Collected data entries
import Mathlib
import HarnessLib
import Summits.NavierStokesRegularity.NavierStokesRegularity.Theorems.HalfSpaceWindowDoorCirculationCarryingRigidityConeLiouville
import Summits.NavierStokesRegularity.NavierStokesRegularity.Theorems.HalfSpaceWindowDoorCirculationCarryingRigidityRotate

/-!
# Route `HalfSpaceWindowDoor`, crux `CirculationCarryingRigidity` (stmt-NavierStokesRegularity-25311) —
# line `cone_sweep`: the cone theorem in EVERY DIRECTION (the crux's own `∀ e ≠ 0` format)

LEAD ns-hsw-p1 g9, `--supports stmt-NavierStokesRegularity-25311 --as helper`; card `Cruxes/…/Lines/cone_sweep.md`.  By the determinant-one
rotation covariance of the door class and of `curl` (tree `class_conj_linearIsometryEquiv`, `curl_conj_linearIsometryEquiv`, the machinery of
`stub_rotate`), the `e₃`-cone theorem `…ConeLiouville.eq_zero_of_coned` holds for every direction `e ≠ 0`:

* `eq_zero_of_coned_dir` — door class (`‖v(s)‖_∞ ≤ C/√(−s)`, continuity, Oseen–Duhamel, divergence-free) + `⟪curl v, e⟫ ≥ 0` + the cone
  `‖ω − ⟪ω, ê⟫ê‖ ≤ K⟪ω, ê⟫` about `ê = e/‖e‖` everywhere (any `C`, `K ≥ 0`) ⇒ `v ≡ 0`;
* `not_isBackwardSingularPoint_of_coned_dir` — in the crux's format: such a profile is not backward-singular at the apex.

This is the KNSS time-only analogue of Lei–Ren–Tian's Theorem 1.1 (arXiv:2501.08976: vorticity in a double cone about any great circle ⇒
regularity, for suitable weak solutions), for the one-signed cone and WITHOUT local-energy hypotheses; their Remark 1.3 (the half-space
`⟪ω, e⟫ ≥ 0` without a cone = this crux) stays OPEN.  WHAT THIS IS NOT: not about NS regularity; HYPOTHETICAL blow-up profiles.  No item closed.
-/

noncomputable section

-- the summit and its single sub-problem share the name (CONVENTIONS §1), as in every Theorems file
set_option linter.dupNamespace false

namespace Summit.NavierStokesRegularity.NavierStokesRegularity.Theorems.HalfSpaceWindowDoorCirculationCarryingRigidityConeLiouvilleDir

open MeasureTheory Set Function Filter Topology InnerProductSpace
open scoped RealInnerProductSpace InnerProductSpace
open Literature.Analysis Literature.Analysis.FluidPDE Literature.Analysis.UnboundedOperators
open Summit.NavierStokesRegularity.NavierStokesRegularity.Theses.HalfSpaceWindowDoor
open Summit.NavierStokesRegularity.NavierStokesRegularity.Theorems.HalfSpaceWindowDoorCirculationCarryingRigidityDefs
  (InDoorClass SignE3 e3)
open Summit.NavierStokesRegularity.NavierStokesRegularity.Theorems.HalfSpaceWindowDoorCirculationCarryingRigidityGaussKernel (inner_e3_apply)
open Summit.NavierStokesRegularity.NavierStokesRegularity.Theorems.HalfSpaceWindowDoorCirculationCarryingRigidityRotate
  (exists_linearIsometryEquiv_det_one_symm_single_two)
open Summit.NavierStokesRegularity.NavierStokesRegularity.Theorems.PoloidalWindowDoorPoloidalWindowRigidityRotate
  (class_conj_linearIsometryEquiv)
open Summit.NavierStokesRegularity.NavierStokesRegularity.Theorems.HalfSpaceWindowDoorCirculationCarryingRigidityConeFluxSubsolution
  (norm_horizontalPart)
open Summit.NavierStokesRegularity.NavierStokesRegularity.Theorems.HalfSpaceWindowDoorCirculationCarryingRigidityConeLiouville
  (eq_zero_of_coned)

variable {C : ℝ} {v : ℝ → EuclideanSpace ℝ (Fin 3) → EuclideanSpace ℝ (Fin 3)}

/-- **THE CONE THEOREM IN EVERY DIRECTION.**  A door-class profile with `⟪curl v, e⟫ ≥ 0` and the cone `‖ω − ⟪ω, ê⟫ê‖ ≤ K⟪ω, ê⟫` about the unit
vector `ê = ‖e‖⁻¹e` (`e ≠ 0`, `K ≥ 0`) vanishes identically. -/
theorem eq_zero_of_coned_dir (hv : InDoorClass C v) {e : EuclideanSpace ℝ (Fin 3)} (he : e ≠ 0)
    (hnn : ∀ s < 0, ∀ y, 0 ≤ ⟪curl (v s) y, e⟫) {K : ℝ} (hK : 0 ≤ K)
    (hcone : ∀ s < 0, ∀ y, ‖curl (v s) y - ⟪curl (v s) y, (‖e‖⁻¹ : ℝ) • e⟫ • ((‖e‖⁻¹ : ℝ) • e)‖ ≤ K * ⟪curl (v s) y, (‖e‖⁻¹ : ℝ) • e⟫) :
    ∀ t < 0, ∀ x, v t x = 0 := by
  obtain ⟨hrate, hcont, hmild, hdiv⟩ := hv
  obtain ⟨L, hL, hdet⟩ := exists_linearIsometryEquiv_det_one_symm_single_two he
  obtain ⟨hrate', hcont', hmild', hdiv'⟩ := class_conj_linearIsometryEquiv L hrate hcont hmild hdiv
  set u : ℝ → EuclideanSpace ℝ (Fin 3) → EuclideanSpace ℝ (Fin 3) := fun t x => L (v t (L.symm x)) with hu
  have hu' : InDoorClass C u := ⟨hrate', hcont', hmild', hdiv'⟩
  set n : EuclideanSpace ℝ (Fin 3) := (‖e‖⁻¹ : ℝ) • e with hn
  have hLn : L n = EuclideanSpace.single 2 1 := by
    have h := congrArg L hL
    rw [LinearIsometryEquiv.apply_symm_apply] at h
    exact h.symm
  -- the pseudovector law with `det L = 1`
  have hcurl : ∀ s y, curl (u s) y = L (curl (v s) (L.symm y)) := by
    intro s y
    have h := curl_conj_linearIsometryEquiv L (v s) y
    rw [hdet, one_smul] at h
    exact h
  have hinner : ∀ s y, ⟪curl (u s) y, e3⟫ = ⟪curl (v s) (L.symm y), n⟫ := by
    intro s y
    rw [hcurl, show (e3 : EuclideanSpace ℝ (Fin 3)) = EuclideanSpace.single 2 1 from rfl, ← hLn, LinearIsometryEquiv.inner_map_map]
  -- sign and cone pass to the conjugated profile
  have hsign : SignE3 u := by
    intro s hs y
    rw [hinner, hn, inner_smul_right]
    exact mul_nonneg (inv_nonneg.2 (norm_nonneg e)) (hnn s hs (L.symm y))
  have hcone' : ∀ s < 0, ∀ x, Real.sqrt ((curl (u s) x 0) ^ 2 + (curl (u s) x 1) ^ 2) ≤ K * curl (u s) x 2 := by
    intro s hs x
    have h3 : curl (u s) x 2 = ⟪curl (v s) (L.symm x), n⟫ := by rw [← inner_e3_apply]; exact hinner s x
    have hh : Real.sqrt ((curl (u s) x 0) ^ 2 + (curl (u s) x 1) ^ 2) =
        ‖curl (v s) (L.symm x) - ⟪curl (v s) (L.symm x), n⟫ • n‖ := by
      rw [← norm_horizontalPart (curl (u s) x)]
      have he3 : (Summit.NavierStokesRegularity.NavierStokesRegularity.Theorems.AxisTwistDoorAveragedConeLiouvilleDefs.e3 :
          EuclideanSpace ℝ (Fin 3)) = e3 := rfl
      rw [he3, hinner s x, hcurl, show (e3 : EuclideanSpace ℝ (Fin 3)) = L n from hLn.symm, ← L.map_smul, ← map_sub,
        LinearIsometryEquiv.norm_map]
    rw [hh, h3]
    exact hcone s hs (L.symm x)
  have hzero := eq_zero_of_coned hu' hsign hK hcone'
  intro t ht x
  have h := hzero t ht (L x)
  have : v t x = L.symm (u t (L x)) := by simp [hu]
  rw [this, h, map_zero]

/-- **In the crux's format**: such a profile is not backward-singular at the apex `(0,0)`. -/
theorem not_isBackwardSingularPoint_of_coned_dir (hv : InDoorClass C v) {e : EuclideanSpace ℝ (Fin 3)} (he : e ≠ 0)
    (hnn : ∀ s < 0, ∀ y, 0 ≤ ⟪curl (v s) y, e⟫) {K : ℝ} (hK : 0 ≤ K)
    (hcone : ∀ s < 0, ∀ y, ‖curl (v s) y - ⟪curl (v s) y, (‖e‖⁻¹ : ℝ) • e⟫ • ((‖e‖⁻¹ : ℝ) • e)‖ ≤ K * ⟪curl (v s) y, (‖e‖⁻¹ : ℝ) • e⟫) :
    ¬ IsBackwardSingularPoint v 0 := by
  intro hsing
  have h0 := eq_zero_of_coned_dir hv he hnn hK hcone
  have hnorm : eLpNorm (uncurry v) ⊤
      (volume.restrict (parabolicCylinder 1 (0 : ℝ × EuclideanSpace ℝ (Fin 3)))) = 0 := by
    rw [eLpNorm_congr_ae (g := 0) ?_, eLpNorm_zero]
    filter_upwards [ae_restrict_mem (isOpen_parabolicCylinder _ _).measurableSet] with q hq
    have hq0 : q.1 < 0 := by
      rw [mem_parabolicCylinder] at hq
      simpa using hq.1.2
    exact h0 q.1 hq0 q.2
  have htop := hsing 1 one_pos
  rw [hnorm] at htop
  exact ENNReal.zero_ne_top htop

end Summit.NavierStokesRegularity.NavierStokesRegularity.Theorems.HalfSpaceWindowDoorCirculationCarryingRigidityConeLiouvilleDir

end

# What is being asked
Starting with the line above that holds "about the unit" and stopping with the line that holds "set u : ℝ →", reproduce each line exactly, omitting all other lines.

# Written answer
/-- **THE CONE THEOREM IN EVERY DIRECTION.**  A door-class profile with `⟪curl v, e⟫ ≥ 0` and the cone `‖ω − ⟪ω, ê⟫ê‖ ≤ K⟪ω, ê⟫` about the unit
vector `ê = ‖e‖⁻¹e` (`e ≠ 0`, `K ≥ 0`) vanishes identically. -/
theorem eq_zero_of_coned_dir (hv : InDoorClass C v) {e : EuclideanSpace ℝ (Fin 3)} (he : e ≠ 0)
    (hnn : ∀ s < 0, ∀ y, 0 ≤ ⟪curl (v s) y, e⟫) {K : ℝ} (hK : 0 ≤ K)
    (hcone : ∀ s < 0, ∀ y, ‖curl (v s) y - ⟪curl (v s) y, (‖e‖⁻¹ : ℝ) • e⟫ • ((‖e‖⁻¹ : ℝ) • e)‖ ≤ K * ⟪curl (v s) y, (‖e‖⁻¹ : ℝ) • e⟫) :
    ∀ t < 0, ∀ x, v t x = 0 := by
  obtain ⟨hrate, hcont, hmild, hdiv⟩ := hv
  obtain ⟨L, hL, hdet⟩ := exists_linearIsometryEquiv_det_one_symm_single_two he
  obtain ⟨hrate', hcont', hmild', hdiv'⟩ := class_conj_linearIsometryEquiv L hrate hcont hmild hdiv
  set u : ℝ → EuclideanSpace ℝ (Fin 3) → EuclideanSpace ℝ (Fin 3) := fun t x => L (v t (L.symm x)) with hu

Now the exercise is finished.